PROMPT: Report every line of the entries that contains the word "false".

TASK DATA:

import Summits.BirchSwinnertonDyer.Rank1Residual.X2.RankOneHeegner
import Summits.BirchSwinnertonDyer.Rank1Residual.X2.Cells
import Literature.NumberTheory.EllipticCurves.Rank1Residual.Typed.KolyvaginCertificate
import Literature.NumberTheory.EllipticCurves.Rank1Residual.Typed.HigherDescentCertificate
import HarnessLib

/-!
# Row B11 (X2c = `CellC`, `r_an = 1`, `p ‖ N`, `E[p]` reducible) PER PAIR, PREPRINT-FREE: `BSD(E,p)` from
# Gross–Zagier–Kolyvagin ALONE plus the finite certificate of a `p`-ISOGENY DESCENT on the rank-one curve itself —
# `Ш(E)[p] = 0` (two isogeny Selmer groups as small as the Mordell–Weil images) and `p ∤ #Ш(E)_an`; and the layered /
# stabilised forms when `p ∣ #Ш(E)_an` (cell `bsd-eis`, seat `bsd-eis-k5-p4` g0, lens «Cassels–Tate / isogeny-descent
# decision road»; crux 4 `BSDpOnCellC` stmt-BirchSwinnertonDyer-19034 — THEOREMS ONLY, nothing booked)

HONEST FRAMING (cell `bsd-eis`, run/shared/lean/pub/bsd-eis/; ladder row B11 = 12 665 (class, p) cells of record,
12 106 @3 · 516 @5 · 43 @7). Row B11 is CONSTRUCTION-SHAPED class-wide (Keller–Yin 2024 p. 4: «provided the results in
[CGS] are extended to higher weight modular forms») and crux 4 stays OPEN; every per-pair booking of the cell so far reads
the rank-one `p`-part THROUGH an Iwasawa-theoretic input — Keller–Yin Thm. D [PRE] on the ψ-even / twist-certificate roads
(`T-EISX2LZ`, `T-EISX2TWC`), or Disegni's non-split `p`-adic BSD + a `(μ, λ) = (0, 1)` reading on the λ-minimal road
(`T-EISX2LM1`, PRE-free, 2 060 cells). THIS FILE records the road that needs NO Iwasawa theory and NO preprint: in
analytic rank `≤ 1`, Gross–Zagier–Kolyvagin (`rank_eq_analyticRank_of_analyticRank_le_one`, bsd.S17) gives `rank E(ℚ) =
r_an` and `Ш(E)` finite, and Miller's last clause of `BSD(E,p)` is then DECIDED by two finite reads: `ord_p #Ш(E)_an`
(rank-one `#Ш_an`: Cremona `allbsd` ‖ PARI `L'(E,1)/(ellbsd · ĥ(P))`) and the `p`-primary structure of `Ш(E)` from a
tower of descents — at the Eisenstein prime a `p`-ISOGENY descent: both isogeny Selmer groups `Sel^{φ}(E)`,
`Sel^{φ̂}(E')` (`E' = E/C`, `C` the rational kernel; `L = ℚ(C)` has degree `≤ 2` at `p = 3`) by the cell's two engines
`isogchi.gp` ‖ `isogcft.gp` (EXCESS `= dim Ш(E)[φ] + dim Ш(E')[φ̂]`; EXCESS `= 0 ⇒ Ш(E)[p] = Ш(E')[p] = 0` by
`0 → Ш(E)[φ] → Ш(E)[p] → Ш(E')[φ̂]`), and where EXCESS `> 0` the Cassels–Tate pairing on `S^{(φ̂)}` (van Beek–Fisher
2018; `ctp3iso`) — this is the b2b referee's census wording R13.2 («PUB modulo per-curve certificate `Ш(E/ℚ)[p] = 0`»,
`Typed.bsdp_of_shaAn_unit_of_noPTorsion`) instantiated on row B11, where the rational `p`-isogeny that DEFINES the row is
exactly what makes the descent cheap.

* §1 `X2.cellC_bsdp_of_shaAn_unit_of_noPTorsion` — `CellC W p → #Ш(W)_an = q, ord_p q = 0 → Ш(W)[p] = 0 → BSDp W p`
  (GZK only); `…_of_isIsogenous` — the two reads on ANY globally minimal `W' ∼ W` (Cassels' invariance; e.g. on
  `E' = E/C`, or on Cremona's curve #1 when the atlas record is another member); `X2.cellC_bsdp_pair_…` — both members.
* §2 `X2.cellC_bsdp_of_stable` — `p ∣ #Ш(W)_an`: the native higher-descent certificate `Ш[p^{k+1}] = Ш[p^k]`,
  `#Ш[p^k] = p^m`, `ord_p #Ш_an = m` (`Typed.bsdp_of_stable`; at `k = 1`, `m = 2`: `Ш[p] ≅ (ℤ/p)²` from the first descent
  and `Ш[p²] = Ш[p]` = "Cassels–Tate non-degenerate on `Ш[p]`" from `ctp3iso`), + the isogenous form.
* §3 the DECISION: under the §2 reads `BSDp W p ↔ ord_p #Ш(W)_an = m` — a cell whose two reads disagree is a
  counterexample to BSD, never «no road» (none observed; nothing claimed).

What this is NOT: not a class theorem (crux 4 / Keller–Yin Thm. D remain the class-wide inputs); not a count move (the
planner files, referee B prices — precedent: b2b R13.2 / C39, bsd-eis R723 `T-EISX2LM1`); the certificate bits are
instrument READS (two engines per bit), nothing is evaluated here; `r_an = 1` is the row's census datum inside `CellC`.

References: [Miller2011LMS] §1, Def. 1.1; [SilvermanAEC2009] Thm. X.4.2; [MilneADT2006] Thm. I.7.3 (Cassels);
Gross–Zagier 1986 / Kolyvagin 1990 (bsd.S17); Schaefer, J. Number Theory 56 (1996) L. 3.8; Schaefer–Stoll, Trans. AMS 356
(2004); Miller–Stoll, Math. Comp. 82 (2013) (explicit isogeny descent); van Beek–Fisher, Acta Arith. 185 (2018);
tree `Typed/KolyvaginCertificate.lean`, `Typed/HigherDescentCertificate.lean`, `Rank1Residual/X1ThreeDescentCertificate.lean`
(the X1 rank-one twin, b2b prover B gen 5).
-/

set_option autoImplicit false
set_option linter.dupNamespace false

noncomputable section

open scoped Classical

open WeierstrassCurve Literature.NumberTheory.EllipticCurves
  Literature.NumberTheory.EllipticCurves.ModularForms
  Literature.NumberTheory.EllipticCurves.Rank1Residual
  Literature.NumberTheory.EllipticCurves.Rank1Residual.Typed
  Summit.BirchSwinnertonDyer.Rank1Residual

namespace Summit.BirchSwinnertonDyer.BirchSwinnertonDyer.Theorems.B11DescentCertificate

variable (W : WeierstrassCurve ℚ) [W.IsElliptic] [W.IsGloballyMinimal] (p : ℕ) [Fact p.Prime]

/-! ### §1 `p ∤ #Ш(E)_an`: GZK + `Ш(E)[p] = 0` -/

omit [W.IsGloballyMinimal] in
/-- **Row B11 per pair, preprint-free: `CellC W p → ord_p #Ш(W)_an = 0 → Ш(W)[p] = 0 → BSDp W p`.** The only named
fact is Gross–Zagier–Kolyvagin (`hGZK`: `rank = r_an = 1`, `Ш` finite); `hq`/`hv` READ the rank-one analytic order of
`Ш` (two engines), `h` READS the `p`-isogeny descent (EXCESS `= 0` on both engines, or first descent + Cassels–Tate bit).
The lever is `Typed.bsdp_of_shaAn_unit_of_noPTorsion`; the class hypothesis only fixes the census shape. Per pair; NOT a
class theorem. [cite: Miller2011LMS, §1 and Def. 1.1] -/
theorem X2.cellC_bsdp_of_shaAn_unit_of_noPTorsion (hGZK : rank_eq_analyticRank_of_analyticRank_le_one)
    (hc : X2.CellC W p) {q : ℚ} (hq : shaAn W = (q : ℂ)) (hv : padicValRat p q = 0)
    (h : ∀ x : W.sha, (p : ℤ) • x = 0 → x = 0) : BSDp W p :=
  bsdp_of_shaAn_unit_of_noPTorsion W p hGZK (by rw [hc.1]) hq hv h

/-- **The two reads on an ISOGENOUS curve** (`W ∼ W'` over `ℚ`, both globally minimal; e.g. `W' = E/C`, or Cremona's
curve #1 of the class): `ord_p #Ш(W')_an = 0` and `Ш(W')[p] = 0` give `BSDp W' p` by GZK (`r_an(W') = r_an(W) = 1`) and
`BSDp W p` by Cassels' isogeny invariance (`hCassels`, `X2.bsdp_of_isIsogenous_of_bsdp`; `L'(W',1) ≠ 0` by modularity
`hmod`). Per pair; nothing booked. [cite: MilneADT2006, Thm. I.7.3] [cite: Miller2011LMS, §1 and Def. 1.1] -/
theorem X2.cellC_bsdp_of_shaAn_unit_of_noPTorsion_of_isIsogenous
    (hGZK : rank_eq_analyticRank_of_analyticRank_le_one) (hmod : hasEntireLFunction_rat)
    (hCassels : bsdRHS_eq_of_isIsogenous) (hc : X2.CellC W p)
    (W' : WeierstrassCurve ℚ) [W'.IsElliptic] [W'.IsGloballyMinimal] (hiso : IsIsogenous W W')
    {q' : ℚ} (hq' : shaAn W' = (q' : ℂ)) (hv' : padicValRat p q' = 0)
    (h' : ∀ x : W'.sha, (p : ℤ) • x = 0 → x = 0) : BSDp W p := by
  have hr' : W'.analyticRank ≤ 1 := by rw [← analyticRank_eq_of_isIsogenous' hiso, hc.1]
  exact X2.bsdp_of_isIsogenous_of_bsdp hCassels hGZK hmod W' W hiso.symm_of_charZero p hr'
    (bsdp_of_shaAn_unit_of_noPTorsion W' p hGZK hr' hq' hv' h')

/-- **Both members at once** (census shape `E —φ→ E'`): the reads on `W'` give `BSDp W p ∧ BSDp W' p`.
[cite: MilneADT2006, Thm. I.7.3] [cite: Miller2011LMS, §1 and Def. 1.1] -/
theorem X2.cellC_bsdp_pair_of_shaAn_unit_of_noPTorsion
    (hGZK : rank_eq_analyticRank_of_analyticRank_le_one) (hmod : hasEntireLFunction_rat)
    (hCassels : bsdRHS_eq_of_isIsogenous) (hc : X2.CellC W p)
    (W' : WeierstrassCurve ℚ) [W'.IsElliptic] [W'.IsGloballyMinimal] (hiso : IsIsogenous W W')
    {q' : ℚ} (hq' : shaAn W' = (q' : ℂ)) (hv' : padicValRat p q' = 0)
    (h' : ∀ x : W'.sha, (p : ℤ) • x = 0 → x = 0) : BSDp W p ∧ BSDp W' p := by
  have hr' : W'.analyticRank ≤ 1 := by rw [← analyticRank_eq_of_isIsogenous' hiso, hc.1]
  exact ⟨X2.cellC_bsdp_of_shaAn_unit_of_noPTorsion_of_isIsogenous W p hGZK hmod hCassels hc W' hiso hq' hv' h',
    bsdp_of_shaAn_unit_of_noPTorsion W' p hGZK hr' hq' hv' h'⟩

/-! ### §2 `p ∣ #Ш(E)_an`: GZK + the stabilised descent count -/

omit [W.IsGloballyMinimal] in
/-- **Row B11 per pair with `p ∣ #Ш(E)_an`, preprint-free:** `CellC W p`, the native higher-descent certificate
`Ш(W)[p^{k+1}] = Ш(W)[p^k]` (`hstab`), `#Ш(W)[p^k] = p^m` (`hcard`) and `ord_p #Ш(W)_an = m` give `BSDp W p`
(`Typed.bsdp_of_stable`, GZK only). At `k = 1`, `m = 2`: `Ш[p] ≅ (ℤ/p)²` by the first `p`-isogeny descent (EXCESS `= 2`,
both classes on one side, Mordell–Weil images exact) and `Ш[p²] = Ш[p]` = the Cassels–Tate pairing on `Ш[p]` is
NON-degenerate (van Beek–Fisher / `ctp3iso` verdict NONDEG). Per pair; NOT a class theorem.
[cite: SilvermanAEC2009, Thm. X.4.2] [cite: Miller2011LMS, §1 and Def. 1.1] -/
theorem X2.cellC_bsdp_of_stable (hGZK : rank_eq_analyticRank_of_analyticRank_le_one)
    (hc : X2.CellC W p) {k m : ℕ}
    (hstab : ∀ x : W.sha, p ^ (k + 1) • x = 0 → p ^ k • x = 0)
    (hcard : Nat.card (AddSubgroup.torsionBy W.sha (p ^ k : ℕ)) = p ^ m)
    {q : ℚ} (hq : shaAn W = (q : ℂ)) (hv : padicValRat p q = m) : BSDp W p :=
  bsdp_of_stable W p hGZK (by rw [hc.1]) hstab hcard hq hv

/-- **The stabilised reads on an ISOGENOUS curve** `W' ∼ W`: `BSDp W' p` by `Typed.bsdp_of_stable`, moved to `W` by
Cassels. [cite: MilneADT2006, Thm. I.7.3] [cite: SilvermanAEC2009, Thm. X.4.2] [cite: Miller2011LMS, §1 and Def. 1.1] -/
theorem X2.cellC_bsdp_of_stable_of_isIsogenous
    (hGZK : rank_eq_analyticRank_of_analyticRank_le_one) (hmod : hasEntireLFunction_rat)
    (hCassels : bsdRHS_eq_of_isIsogenous) (hc : X2.CellC W p)
    (W' : WeierstrassCurve ℚ) [W'.IsElliptic] [W'.IsGloballyMinimal] (hiso : IsIsogenous W W') {k m : ℕ}
    (hstab' : ∀ x : W'.sha, p ^ (k + 1) • x = 0 → p ^ k • x = 0)
    (hcard' : Nat.card (AddSubgroup.torsionBy W'.sha (p ^ k : ℕ)) = p ^ m)
    {q' : ℚ} (hq' : shaAn W' = (q' : ℂ)) (hv' : padicValRat p q' = m) : BSDp W p := by
  have hr' : W'.analyticRank ≤ 1 := by rw [← analyticRank_eq_of_isIsogenous' hiso, hc.1]
  exact X2.bsdp_of_isIsogenous_of_bsdp hCassels hGZK hmod W' W hiso.symm_of_charZero p hr'
    (bsdp_of_stable W' p hGZK hr' hstab' hcard' hq' hv')

/-! ### §3 The decision: the two reads settle `BSD(E,p)` either way -/

omit [W.IsGloballyMinimal] in
/-- **DECISION on row B11:** under `CellC W p` and the stabilised descent reads (`hstab`, `hcard`), `BSD(E,p)` holds IF AND
ONLY IF `ord_p #Ш(W)_an = m` (⇐ `Typed.bsdp_of_stable`; ⇒ Miller's clause read backwards, `Ш` finite by GZK:
`Typed.missingPPartAt_of_bsdp` + `Typed.padicValNat_shaOrder_eq_of_stable`). The special case `k = 0`, `m = 0` (`Ш[p] = 0`):
`BSDp W p ↔ ord_p #Ш(W)_an = 0`. [cite: SilvermanAEC2009, Thm. X.4.2] [cite: Miller2011LMS, §1 and Def. 1.1] -/
theorem X2.cellC_bsdp_iff_padicValRat_shaAn_eq_of_stable (hGZK : rank_eq_analyticRank_of_analyticRank_le_one)
    (hc : X2.CellC W p) {k m : ℕ}
    (hstab : ∀ x : W.sha, p ^ (k + 1) • x = 0 → p ^ k • x = 0)
    (hcard : Nat.card (AddSubgroup.torsionBy W.sha (p ^ k : ℕ)) = p ^ m)
    {q : ℚ} (hq : shaAn W = (q : ℂ)) : BSDp W p ↔ padicValRat p q = m := by
  have hr : W.analyticRank ≤ 1 := by rw [hc.1]
  refine ⟨fun h ↦ ?_, fun hv ↦ bsdp_of_stable W p hGZK hr hstab hcard hq hv⟩
  haveI : Finite W.sha := (hGZK W hr).2
  obtain ⟨q₀, hq₀, hv₀⟩ := missingPPartAt_of_bsdp W p h
  have hqq : q₀ = q := by exact_mod_cast hq₀.symm.trans hq
  subst hqq
  rw [hv₀, padicValNat_shaOrder_eq_of_stable W p (hGZK W hr).2 hstab hcard]

omit [W.IsGloballyMinimal] in
/-- **DECISION, unit case:** under `CellC W p` and the read `Ш(W)[p] = 0`, `BSDp W p ↔ ord_p #Ш(W)_an = 0`
(`Typed.missingPPartAt_iff_noPTorsion_of_shaAn_unit` gives ⇐; ⇒ as above with `Typed.padicValNat_shaOrder_eq_zero_of_noPTorsion`).
[cite: Miller2011LMS, §1 and Def. 1.1] -/
theorem X2.cellC_bsdp_iff_padicValRat_shaAn_eq_zero_of_noPTorsion
    (hGZK : rank_eq_analyticRank_of_analyticRank_le_one) (hc : X2.CellC W p)
    (h : ∀ x : W.sha, (p : ℤ) • x = 0 → x = 0) {q : ℚ} (hq : shaAn W = (q : ℂ)) :
    BSDp W p ↔ padicValRat p q = 0 := by
  have hr : W.analyticRank ≤ 1 := by rw [hc.1]
  refine ⟨fun hB ↦ ?_, fun hv ↦ bsdp_of_shaAn_unit_of_noPTorsion W p hGZK hr hq hv h⟩
  haveI : Finite W.sha := (hGZK W hr).2
  obtain ⟨q₀, hq₀, hv₀⟩ := missingPPartAt_of_bsdp W p hB
  have hqq : q₀ = q := by exact_mod_cast hq₀.symm.trans hq
  subst hqq
  rw [hv₀, padicValNat_shaOrder_eq_zero_of_noPTorsion W p (hGZK W hr).2 h]
  rfl

end Summit.BirchSwinnertonDyer.BirchSwinnertonDyer.Theorems.B11DescentCertificate

end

OUTPUT BELOW:
set_option autoImplicit false
set_option linter.dupNamespace false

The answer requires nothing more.